### Goal of the exercise
Provide the number of lines below containing the word "variable", without any other words.

### Records to use
....
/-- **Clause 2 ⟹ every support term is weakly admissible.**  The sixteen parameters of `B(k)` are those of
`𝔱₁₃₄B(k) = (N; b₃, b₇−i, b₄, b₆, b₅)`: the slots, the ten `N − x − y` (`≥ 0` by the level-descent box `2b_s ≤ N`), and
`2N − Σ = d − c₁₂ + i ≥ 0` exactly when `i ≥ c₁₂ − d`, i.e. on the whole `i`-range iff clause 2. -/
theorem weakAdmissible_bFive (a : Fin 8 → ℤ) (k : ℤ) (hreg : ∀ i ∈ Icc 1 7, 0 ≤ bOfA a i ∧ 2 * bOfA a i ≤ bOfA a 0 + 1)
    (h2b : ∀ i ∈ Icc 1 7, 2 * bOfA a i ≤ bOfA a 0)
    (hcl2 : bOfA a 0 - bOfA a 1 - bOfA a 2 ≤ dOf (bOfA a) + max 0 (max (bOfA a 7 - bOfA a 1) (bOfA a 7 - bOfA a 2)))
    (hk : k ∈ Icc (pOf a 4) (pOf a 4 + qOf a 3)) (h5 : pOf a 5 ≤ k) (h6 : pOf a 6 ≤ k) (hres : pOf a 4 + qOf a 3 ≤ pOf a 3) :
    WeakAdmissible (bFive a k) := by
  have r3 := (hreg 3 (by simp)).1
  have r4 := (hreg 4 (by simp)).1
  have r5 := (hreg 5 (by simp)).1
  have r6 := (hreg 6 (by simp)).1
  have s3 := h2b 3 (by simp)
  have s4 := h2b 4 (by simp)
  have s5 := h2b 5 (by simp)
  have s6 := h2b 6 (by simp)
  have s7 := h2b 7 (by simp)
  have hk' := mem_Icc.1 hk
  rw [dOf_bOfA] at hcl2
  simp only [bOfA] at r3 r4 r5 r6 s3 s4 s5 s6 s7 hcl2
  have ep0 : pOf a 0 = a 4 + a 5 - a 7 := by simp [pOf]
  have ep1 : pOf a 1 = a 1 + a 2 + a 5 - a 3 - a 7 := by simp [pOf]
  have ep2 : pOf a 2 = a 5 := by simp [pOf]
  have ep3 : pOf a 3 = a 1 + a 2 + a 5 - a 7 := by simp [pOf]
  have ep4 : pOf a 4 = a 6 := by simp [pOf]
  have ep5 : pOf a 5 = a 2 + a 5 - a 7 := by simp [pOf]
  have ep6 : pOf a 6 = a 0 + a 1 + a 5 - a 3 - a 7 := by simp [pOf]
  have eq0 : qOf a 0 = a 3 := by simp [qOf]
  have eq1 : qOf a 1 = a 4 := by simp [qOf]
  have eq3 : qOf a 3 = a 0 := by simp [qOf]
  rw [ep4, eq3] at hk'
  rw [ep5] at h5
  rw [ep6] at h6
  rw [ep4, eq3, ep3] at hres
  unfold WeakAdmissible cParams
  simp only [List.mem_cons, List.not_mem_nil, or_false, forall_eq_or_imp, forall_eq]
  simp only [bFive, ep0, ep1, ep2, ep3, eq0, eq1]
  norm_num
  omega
....
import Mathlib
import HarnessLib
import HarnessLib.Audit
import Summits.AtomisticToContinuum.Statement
....
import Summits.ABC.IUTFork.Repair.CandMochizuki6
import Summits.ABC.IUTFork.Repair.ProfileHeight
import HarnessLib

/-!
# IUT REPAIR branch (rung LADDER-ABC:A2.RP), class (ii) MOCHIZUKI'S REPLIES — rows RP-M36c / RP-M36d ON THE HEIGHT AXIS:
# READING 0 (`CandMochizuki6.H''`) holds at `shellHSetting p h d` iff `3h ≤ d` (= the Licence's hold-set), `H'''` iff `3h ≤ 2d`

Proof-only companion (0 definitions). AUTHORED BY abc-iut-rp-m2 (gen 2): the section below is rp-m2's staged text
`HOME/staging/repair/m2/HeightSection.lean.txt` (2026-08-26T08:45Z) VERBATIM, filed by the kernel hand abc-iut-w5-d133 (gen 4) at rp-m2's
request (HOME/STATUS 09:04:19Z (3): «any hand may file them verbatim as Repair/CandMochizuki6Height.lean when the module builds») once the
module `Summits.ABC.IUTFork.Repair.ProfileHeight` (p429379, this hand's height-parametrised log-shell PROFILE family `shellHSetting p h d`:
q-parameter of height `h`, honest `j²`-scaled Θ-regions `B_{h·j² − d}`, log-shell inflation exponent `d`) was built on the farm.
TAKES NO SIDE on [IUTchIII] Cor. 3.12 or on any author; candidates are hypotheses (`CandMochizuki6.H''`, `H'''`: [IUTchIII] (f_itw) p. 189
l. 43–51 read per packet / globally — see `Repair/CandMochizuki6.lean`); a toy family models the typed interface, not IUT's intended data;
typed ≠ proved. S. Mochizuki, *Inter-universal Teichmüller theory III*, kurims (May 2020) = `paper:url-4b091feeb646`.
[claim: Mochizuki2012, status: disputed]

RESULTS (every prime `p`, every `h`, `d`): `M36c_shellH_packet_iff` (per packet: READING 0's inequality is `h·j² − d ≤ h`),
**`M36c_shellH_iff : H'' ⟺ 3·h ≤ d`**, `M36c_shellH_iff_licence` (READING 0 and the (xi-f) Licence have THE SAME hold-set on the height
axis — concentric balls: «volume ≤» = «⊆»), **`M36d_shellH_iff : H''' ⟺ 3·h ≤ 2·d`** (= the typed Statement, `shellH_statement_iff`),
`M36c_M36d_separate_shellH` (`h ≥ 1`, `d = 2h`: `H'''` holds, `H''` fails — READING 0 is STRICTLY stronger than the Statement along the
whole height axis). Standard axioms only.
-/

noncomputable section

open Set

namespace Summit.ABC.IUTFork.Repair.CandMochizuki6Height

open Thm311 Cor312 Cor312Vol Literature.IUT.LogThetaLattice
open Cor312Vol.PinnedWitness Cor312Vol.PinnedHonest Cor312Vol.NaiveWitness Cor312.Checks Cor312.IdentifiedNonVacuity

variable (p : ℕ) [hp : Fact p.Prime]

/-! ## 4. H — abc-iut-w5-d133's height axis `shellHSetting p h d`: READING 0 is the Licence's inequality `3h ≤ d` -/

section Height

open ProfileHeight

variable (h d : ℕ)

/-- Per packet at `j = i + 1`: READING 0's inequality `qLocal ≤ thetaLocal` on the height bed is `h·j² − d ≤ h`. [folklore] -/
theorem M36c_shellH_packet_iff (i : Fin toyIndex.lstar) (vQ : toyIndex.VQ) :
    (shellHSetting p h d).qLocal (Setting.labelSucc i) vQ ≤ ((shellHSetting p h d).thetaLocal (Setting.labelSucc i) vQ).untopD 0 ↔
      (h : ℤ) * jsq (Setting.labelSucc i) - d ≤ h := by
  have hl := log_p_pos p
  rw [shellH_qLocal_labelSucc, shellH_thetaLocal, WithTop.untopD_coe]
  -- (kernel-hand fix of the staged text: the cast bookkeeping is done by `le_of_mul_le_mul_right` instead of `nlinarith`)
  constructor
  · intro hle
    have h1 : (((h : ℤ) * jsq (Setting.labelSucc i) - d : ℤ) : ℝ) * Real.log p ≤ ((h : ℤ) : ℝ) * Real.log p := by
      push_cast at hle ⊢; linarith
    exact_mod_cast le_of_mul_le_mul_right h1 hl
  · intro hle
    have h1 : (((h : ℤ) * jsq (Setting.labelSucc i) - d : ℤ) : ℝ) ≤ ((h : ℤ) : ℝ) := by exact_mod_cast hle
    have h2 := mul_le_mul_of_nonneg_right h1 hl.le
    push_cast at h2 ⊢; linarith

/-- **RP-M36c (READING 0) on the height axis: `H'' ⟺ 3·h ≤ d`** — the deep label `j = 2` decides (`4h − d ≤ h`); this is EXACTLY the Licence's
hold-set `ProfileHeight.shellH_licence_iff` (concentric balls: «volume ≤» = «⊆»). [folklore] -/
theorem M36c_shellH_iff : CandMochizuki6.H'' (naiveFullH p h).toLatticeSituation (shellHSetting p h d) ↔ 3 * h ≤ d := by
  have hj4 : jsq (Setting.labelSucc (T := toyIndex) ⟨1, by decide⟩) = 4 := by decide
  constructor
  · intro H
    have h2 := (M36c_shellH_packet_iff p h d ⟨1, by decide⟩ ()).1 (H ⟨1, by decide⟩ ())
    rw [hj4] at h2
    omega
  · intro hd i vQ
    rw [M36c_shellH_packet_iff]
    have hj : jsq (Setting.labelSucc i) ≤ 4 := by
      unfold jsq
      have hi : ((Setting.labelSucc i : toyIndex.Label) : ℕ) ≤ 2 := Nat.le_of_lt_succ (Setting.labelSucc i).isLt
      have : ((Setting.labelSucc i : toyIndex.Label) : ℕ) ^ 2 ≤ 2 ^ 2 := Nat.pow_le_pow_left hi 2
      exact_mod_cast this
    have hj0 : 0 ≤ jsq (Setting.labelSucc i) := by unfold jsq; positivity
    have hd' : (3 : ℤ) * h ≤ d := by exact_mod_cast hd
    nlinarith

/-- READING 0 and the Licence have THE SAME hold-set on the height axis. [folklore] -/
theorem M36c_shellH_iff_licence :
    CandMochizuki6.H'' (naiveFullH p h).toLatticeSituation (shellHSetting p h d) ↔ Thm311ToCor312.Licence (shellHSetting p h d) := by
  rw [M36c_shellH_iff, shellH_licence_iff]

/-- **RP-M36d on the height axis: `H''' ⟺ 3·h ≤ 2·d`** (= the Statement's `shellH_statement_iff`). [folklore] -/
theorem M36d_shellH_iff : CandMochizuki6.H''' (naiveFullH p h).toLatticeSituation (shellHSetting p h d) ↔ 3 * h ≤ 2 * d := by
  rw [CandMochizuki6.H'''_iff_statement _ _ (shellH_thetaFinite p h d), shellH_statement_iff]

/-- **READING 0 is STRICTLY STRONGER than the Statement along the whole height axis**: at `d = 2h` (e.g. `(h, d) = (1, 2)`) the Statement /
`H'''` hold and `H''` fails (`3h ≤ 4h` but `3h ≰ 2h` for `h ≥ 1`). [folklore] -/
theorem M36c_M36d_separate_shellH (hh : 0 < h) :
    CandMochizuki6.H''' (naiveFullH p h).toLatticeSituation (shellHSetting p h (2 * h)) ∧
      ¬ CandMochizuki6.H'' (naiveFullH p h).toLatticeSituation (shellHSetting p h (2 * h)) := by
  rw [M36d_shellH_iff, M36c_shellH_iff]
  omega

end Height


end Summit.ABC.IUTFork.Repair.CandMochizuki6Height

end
....
### Result
2